E il punto, drammatico, è che il disagio sociale, fortissimo, vera e propria eccezionale emergenza, non si esprime oggi con la politica, ma con l’antipolitica. Come, perché? Ecco la prima cosa da capire. E da rimediare. La condizione oggettiva è quella di un disorientamento politico di massa. Il brodo di coltura viene da lontano, non contrastato, anzi benevolmente accompagnato, per tutta la vicenda di questa devastante cosiddetta seconda Repubblica.

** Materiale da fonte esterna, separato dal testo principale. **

/-!
# Route `GenusKolyvaginAtTwo` — the Δ>0 supply crux supply⁺ `GenusPrimitiveSupplyAtTwoPosDiscShallow` (stmt-BirchSwinnertonDyer-25504,
# crux rank 2, rev 48 = R9-FINAL) BY NAME FROM FIVE ROUTE ITEMS AND ONE BEYOND-PRINT KERNEL (the Δ>0 twin of p760906)

LEAD seat `bsd-line-gk2-p1` g21 (cell `bsd-f1-sign2`), line `genus_supply_pos_shallow` v2 (RESHAPED skeleton, re-registered 2026-08-30: stubs A⁺
`stub_minimalTwinSupplyAtTwoPos` ∕ B `stub_heegnerNonTorsionAtTwo` ∕ C⁺‴ `stub_genusPrimitivityAtTwoPos`), `--supports stmt-BirchSwinnertonDyer-25504`.
THEOREMS ONLY (no definition, no named fact, no `sorry`); CONDITIONAL on displayed binders.  **BSD is NOT proved by this file; the crux is NOT
closed by it.**  Companion of gk2-p3 g27's `…PosDiscShallowOfKernels` (p760935: the crux from the ANALYTIC prime kernel hP ∧ the old registered
C⁺, modulo Gross–Zagier); this file gives the ITEM form and the RESHAPED kernel:
* §1–§3: the composition with C⁺ RESHAPED to C⁺‴ (takes the real-narrow Selmer hypothesis, McCallum's `M₀` with its two divisibility clauses,
  `1 ≤ M₀`; depth zero `M₀ = 0` is closed by `n = 1`, `GenusSupplyNarrow.exists_deepWitness_of_depth_zero`), B from `GrossZagierAllLevels` at the
  pair; registered C⁺ ⟹ C⁺‴;
* §4: stub A⁺ (registered signature VERBATIM) from ROUTE ITEMS — Modularity `ModularityExistsNewform`, the `2`-parity theorem `TwoParityDD`, the
  rank-one `2`-converse `RankOneTwoConverse` ∧ `RankOneTwoConverseOffSemistableAtTwo` — over gk2-p3's UNCONDITIONAL all-silent prime Heegner
  field supply `exists_allSilent_heegnerField_twin_of_realNarrow` (`#Sel₂(Wd) = 2`, `ord₂ c(Wd) = 0`) and the `…TwinConverse` bookkeeping
  (root number `−1`, odd corank, corank `1`, converse); hence **`genusPrimitiveSupplyAtTwoPosDiscShallow_of_items_of_stubC : GrossZagierAllLevels →
  ModularityExistsNewform → TwoParityDD → RankOneTwoConverse → RankOneTwoConverseOffSemistableAtTwo → C⁺‴ → crux`** — the Δ>0 supply crux from
  FIVE ROUTE ITEMS + ONE beyond-print stub, exactly as the Δ<0 deciding crux (p760906);
* §5: the same with gk2-p3's analytic prime kernel hP in place of the `2`-converse (`…_of_primeKernel_of_stubC`).

References: [GrossLMS1991] §3 (3.3)–(3.5), §4 (4.1); [McCallumLMS1991] §5 Lemma 5.1; [GrossZagier1986] Thm. I.6.3 with V.§2;
[MazurRubin2010] Cor. 3.4 (i); [Kramer1981] Thm. 1; [DokchitserDokchitserAnnals2010] Thm. 1.4; [WZhang2014] Thm. 1.1.
-/

set_option autoImplicit false
set_option linter.dupNamespace false -- `Summit.<P>.<Sub>` repeats `BirchSwinnertonDyer` (D-0017)

noncomputable section

open scoped Classical

namespace Summit.BirchSwinnertonDyer.BirchSwinnertonDyer.Theorems.GenusSupplyPos

open WeierstrassCurve NumberField Literature.NumberTheory.EllipticCurves Literature.NumberTheory.EllipticCurves.ModularForms
  Literature.NumberTheory.GaloisRepresentations
  Summit.BirchSwinnertonDyer.BirchSwinnertonDyer.Theses.GenusKolyvaginAtTwo
  Summit.BirchSwinnertonDyer.BirchSwinnertonDyer.Theorems.GenusKoly
  Summit.BirchSwinnertonDyer.BirchSwinnertonDyer.Theorems.GenusExact.PlusDescent

/-! ## §1 Depth zero is free: `GenusSupplyNarrow.exists_deepWitness_of_depth_zero` (p760906, generic in the prime predicate) -/

/-! ## §2 The crux by name from GZ ∧ A⁺ ∧ C⁺‴ -/

/-- **THE Δ>0 SUPPLY CRUX `GenusPrimitiveSupplyAtTwoPosDiscShallow` (stmt-BirchSwinnertonDyer-25504) BY NAME FROM ITS OPEN KERNELS.**
Hypotheses: `hGZ` = route support `GrossZagierAllLevels` (PRINT; `closes` holds it); `hA` = registered stub A⁺ VERBATIM; `hC` = stub C⁺
RESHAPED to C⁺‴ (takes the real-narrow Selmer hypothesis, `M₀` with McCallum's two divisibility clauses, `1 ≤ M₀`).  Composition as in
the LEAD g20 skeleton: A⁺ gives `K` and the shallow twin; the habitat gives the odd-Manin datum; `β`, `ι`, `d₁` exist; the twin is
non-CM and `r_an(E^{(d_K)}) = r_an(Wd) = 1`; B from `hGZ` at the pair; `M₀` exists; at `M₀ = 0` the witness is `n = 1` (§1), at
`M₀ ≥ 1` it is C⁺‴.  CONDITIONAL; the crux is OPEN exactly at A⁺ ∧ C⁺‴.  BSD is NOT proved by this.
[cite: GrossZagier1986, Thm. I.6.3 with V.§2] [cite: GrossLMS1991, §3 (3.5), §4 (4.1)] [cite: McCallumLMS1991, §5 Lemma 5.1] -/
theorem genusPrimitiveSupplyAtTwoPosDiscShallow_of_kernels_posDepth (hGZ : GrossZagierAllLevels)
    (hA : ∀ (W : WeierstrassCurve ℚ) [W.IsElliptic] [W.IsGloballyMinimal] [NeZero (W.conductorNorm ℤ)],
      ¬ W.HasCM → W.analyticRank = 0 → (∀ n : ℕ, 0 < n → W.HasSurjectiveModNGaloisRep ((2 : ℤ) ^ n)) →
      Odd W.tamagawaProduct → 0 < W.Δ →
      (Nat.card (W.selmerGroup 2) = 1 ∨ (Nat.card (W.selmerGroup 2) = 4 ∧ ∃ c ∈ (W.kummerSelmerStructure ((2 : ℕ) : ℤ)).selmerGroup, Literature.NumberTheory.GaloisRepresentations.galoisCohomology.localization (W.torsionGaloisModule ((2 : ℕ) : ℤ)) (Sum.inl Rat.infinitePlace) 1 c ≠ 0)) →
      ∃ (K : Type) (_ : Field K) (_ : NumberField K),
        IsImaginaryQuadratic K ∧ Odd (NumberField.discr K) ∧ NumberField.discr K ≠ -3 ∧
        SatisfiesHeegnerHypothesis (W.conductorNorm ℤ) K ∧
        ¬ IsSquare ((NumberField.discr K : ℚ) * -|W.Δ|) ∧ ¬ IsSquare ((NumberField.discr K : ℚ) * (-(2 * |W.Δ|))) ∧
        ∃ (Wd : WeierstrassCurve ℚ) (_ : Wd.IsElliptic) (_ : Wd.IsGloballyMinimal),
          (∃ C : WeierstrassCurve.VariableChange ℚ, C • W.quadraticTwist (NumberField.discr K : ℚ) = Wd) ∧
          Wd.analyticRank = 1 ∧ Nat.card (Wd.selmerGroup 2) = 2 ∧ padicValNat 2 Wd.tamagawaProduct = 0)
    (hC : ∀ (W : WeierstrassCurve ℚ) [W.IsElliptic] [W.IsGloballyMinimal] [NeZero (W.conductorNorm ℤ)],
      ¬ W.HasCM → W.analyticRank = 0 → (∀ n : ℕ, 0 < n → W.HasSurjectiveModNGaloisRep ((2 : ℤ) ^ n)) →
      Odd W.tamagawaProduct → 0 < W.Δ →
      (Nat.card (W.selmerGroup 2) = 1 ∨ (Nat.card (W.selmerGroup 2) = 4 ∧ ∃ c ∈ (W.kummerSelmerStructure ((2 : ℕ) : ℤ)).selmerGroup, Literature.NumberTheory.GaloisRepresentations.galoisCohomology.localization (W.torsionGaloisModule ((2 : ℕ) : ℤ)) (Sum.inl Rat.infinitePlace) 1 c ≠ 0)) →
      ∀ (K : Type) [Field K] [NumberField K],
      IsImaginaryQuadratic K → Odd (NumberField.discr K) → NumberField.discr K ≠ -3 →
      SatisfiesHeegnerHypothesis (W.conductorNorm ℤ) K →
      ¬ IsSquare ((NumberField.discr K : ℚ) * -|W.Δ|) → ¬ IsSquare ((NumberField.discr K : ℚ) * (-(2 * |W.Δ|))) →
      ∀ (Dt : ModularParametrizationData W (W.conductorNorm ℤ)),
      (∀ z ∈ Dt.L.lattice, ∃ w ∈ periodLattice Dt.f, z = (Dt.c : ℂ) * w) → Odd Dt.c →
      ∀ (β : ℤ) (ι : K →+* ℂ) (d₁ : KolyvaginHeegnerData Dt β ι 1), ¬ IsOfFinAddOrder d₁.derivedPoint →
      ∀ (M₀ : ℕ), (∃ Q : (W.baseChange (ringClassField K ι 1)).toAffine.Point, ((2 ^ M₀ : ℕ) : ℤ) • Q = d₁.derivedPoint) →
      (¬ ∃ Q : (W.baseChange (ringClassField K ι 1)).toAffine.Point, ((2 ^ (M₀ + 1) : ℕ) : ℤ) • Q = d₁.derivedPoint) →
      1 ≤ M₀ →
      ∀ (Wd : WeierstrassCurve ℚ) [Wd.IsElliptic] [Wd.IsGloballyMinimal],
      (∃ C : WeierstrassCurve.VariableChange ℚ, C • W.quadraticTwist (NumberField.discr K : ℚ) = Wd) →
      Wd.analyticRank = 1 → Nat.card (Wd.selmerGroup 2) = 2 → padicValNat 2 Wd.tamagawaProduct = 0 →
      ∃ (n : ℕ) (d : KolyvaginHeegnerData Dt β ι n), Squarefree n ∧
        (∀ ℓ ∈ n.primeFactors, Zhang2014.IsKolyvaginPrime (W.conductorNorm ℤ) W K 2 ℓ ∧ 2 ≤ Zhang2014.kolyvaginIndex W 2 ℓ ∧
          ∃ (v : IsDedekindDomain.HeightOneSpectrum (NumberField.RingOfIntegers ℚ)) (𝔓 : Ideal (Literature.NumberTheory.GaloisRepresentations.absIntegers (NumberField.RingOfIntegers ℚ) ℚ)) (h : Field.absoluteGaloisGroup ℚ), ((ℓ : ℕ) : NumberField.RingOfIntegers ℚ) ∈ v.asIdeal ∧ 𝔓 ∈ v.primesAbove ∧ IsArithFrobAt (NumberField.RingOfIntegers ℚ) h 𝔓 ∧ ∃ u : W.geomTorsion ((2 : ℕ) : ℤ), h • u ≠ u) ∧
        ¬ ∃ Q : (W.baseChange (ringClassField K ι n)).toAffine.Point, (2 : ℤ) • Q = d.derivedPoint) :
    GenusPrimitiveSupplyAtTwoPosDiscShallow := by
  intro W _ _ _ hcm hr0 hρ hT hpos hopt h14
  -- A⁺: the field and the shallow twin
  obtain ⟨K, iF, iN, hIQ, hodd, h3, hHe, hsq1, hsq2, Wd, iE, iM, hWd, hrd, hSel, hDEF⟩ := hA W hcm hr0 hρ hT hpos h14
  obtain ⟨Dt, hoptDt, hc⟩ := hopt
  -- glue: orientation, embedding, conductor-`1` datum
  obtain ⟨β, hβ⟩ : ∃ β : ℤ, (4 * (W.conductorNorm ℤ : ℕ) : ℤ) ∣ β ^ 2 - NumberField.discr K :=
    Literature.NumberTheory.QuadraticFields.Quadratic.exists_dvd_sq_sub_discr_of_ncard_primesOver hIQ.1 (NeZero.ne _) hHe
  obtain ⟨ι⟩ : Nonempty (K →+* ℂ) := inferInstance
  obtain ⟨d₁⟩ := exists_kolyvaginHeegnerData_one
    (phi_heegnerTau_mem_singularModuliField_holds (W.conductorNorm ℤ) W K) hIQ Dt β ι hβ
  -- the twin: non-CM; the analytic rank of the twist is read off its minimal model
  have hd : (NumberField.discr K : ℚ) ≠ 0 := by exact_mod_cast NumberField.discr_ne_zero K
  haveI := W.isElliptic_quadraticTwist hd
  have hcmd : ¬ Wd.HasCM := twin_not_hasCM W hcm hd Wd hWd
  have hrtw : (W.quadraticTwist (NumberField.discr K : ℚ)).analyticRank = 1 := by
    obtain ⟨C, hC⟩ := hWd
    rw [← analyticRank_smul (W.quadraticTwist (NumberField.discr K : ℚ)) C, hC]
    exact hrd
  -- B from Gross–Zagier at the pair `(E, K)`, level `N_E`
  have hy : ¬ IsOfFinAddOrder d₁.derivedPoint :=
    stub_heegnerNonTorsionAtTwo_pair_of_grossZagier W K (hGZ (W.conductorNorm ℤ) W K) hIQ hHe hr0 hrtw Dt β ι d₁
  -- McCallum's exponent
  obtain ⟨M₀, hdiv, hndiv⟩ := exists_exactTwoDivisibility_of_not_isOfFinAddOrder W hIQ Dt β ι d₁ hy
  -- the transposition-deep witness: free at depth `0`, C⁺‴ at positive depth
  obtain ⟨n, d, hn, hKoly, hPn⟩ : ∃ (n : ℕ) (d : KolyvaginHeegnerData Dt β ι n), Squarefree n ∧
      (∀ ℓ ∈ n.primeFactors, Zhang2014.IsKolyvaginPrime (W.conductorNorm ℤ) W K 2 ℓ ∧ 2 ≤ Zhang2014.kolyvaginIndex W 2 ℓ ∧
        ∃ (v : IsDedekindDomain.HeightOneSpectrum (NumberField.RingOfIntegers ℚ)) (𝔓 : Ideal (Literature.NumberTheory.GaloisRepresentations.absIntegers (NumberField.RingOfIntegers ℚ) ℚ)) (h : Field.absoluteGaloisGroup ℚ), ((ℓ : ℕ) : NumberField.RingOfIntegers ℚ) ∈ v.asIdeal ∧ 𝔓 ∈ v.primesAbove ∧ IsArithFrobAt (NumberField.RingOfIntegers ℚ) h 𝔓 ∧ ∃ u : W.geomTorsion ((2 : ℕ) : ℤ), h • u ≠ u) ∧
      ¬ ∃ Q : (W.baseChange (ringClassField K ι n)).toAffine.Point, (2 : ℤ) • Q = d.derivedPoint := by
    rcases Nat.eq_zero_or_pos M₀ with hM | hM
    · subst hM
      exact GenusSupplyNarrow.exists_deepWitness_of_depth_zero W Dt β ι d₁ _ hndiv
    · exact hC W hcm hr0 hρ hT hpos h14 K hIQ hodd h3 hHe hsq1 hsq2 Dt hoptDt hc β ι d₁ hy M₀ hdiv hndiv hM
        Wd hWd hrd hSel hDEF
  exact ⟨K, iF, iN, hIQ, hodd, h3, hHe, hsq1, hsq2, Dt, β, ι, d₁, hoptDt, hc, hy, M₀, hdiv, hndiv, n, d, hn, hKoly, hPn,
    Wd, iE, iM, hWd, hcmd, hrd, hSel, hDEF⟩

Di nuovo, c’è un esito finale, che arriva a colpire le fondamenta del sistema istituzionale. Alla base c’è il patto di sindacato stretto tra le élites economico-finanziarie al governo della globalizzazione neoliberista e, appunto, il populismo antipolitico gestito dalla grande comunicazione. Esattamente il blocco dominante da combattere e da sconfiggere. Un lavoro, pratico, ricostruttivo, e di cultura, di lunga lena. Abbiamo bisogno di tempo. Non farei precipitare la situazione. In questo frangente, è il nostro campo che è stato prima di tutto disordinato. Bisogna riorientarlo, riorganizzarlo, rimotivarlo. Non ci serve un’offerta pubblicitaria, superpersonalizzata, formattata secondo i canoni del mercato elettorale, che ti permetta di competere meglio, subito, sul terreno dell’avversario. L’ultima cosa da fare adesso è mettersi a cercare un grillo per la sinistra. Anzi, la penultima. Perché l’ultima è la pretesa di averlo già trovato, pronto lì a scattare dai nastri di partenza. Come si dice spesso, per motivi più futili: non scherziamo!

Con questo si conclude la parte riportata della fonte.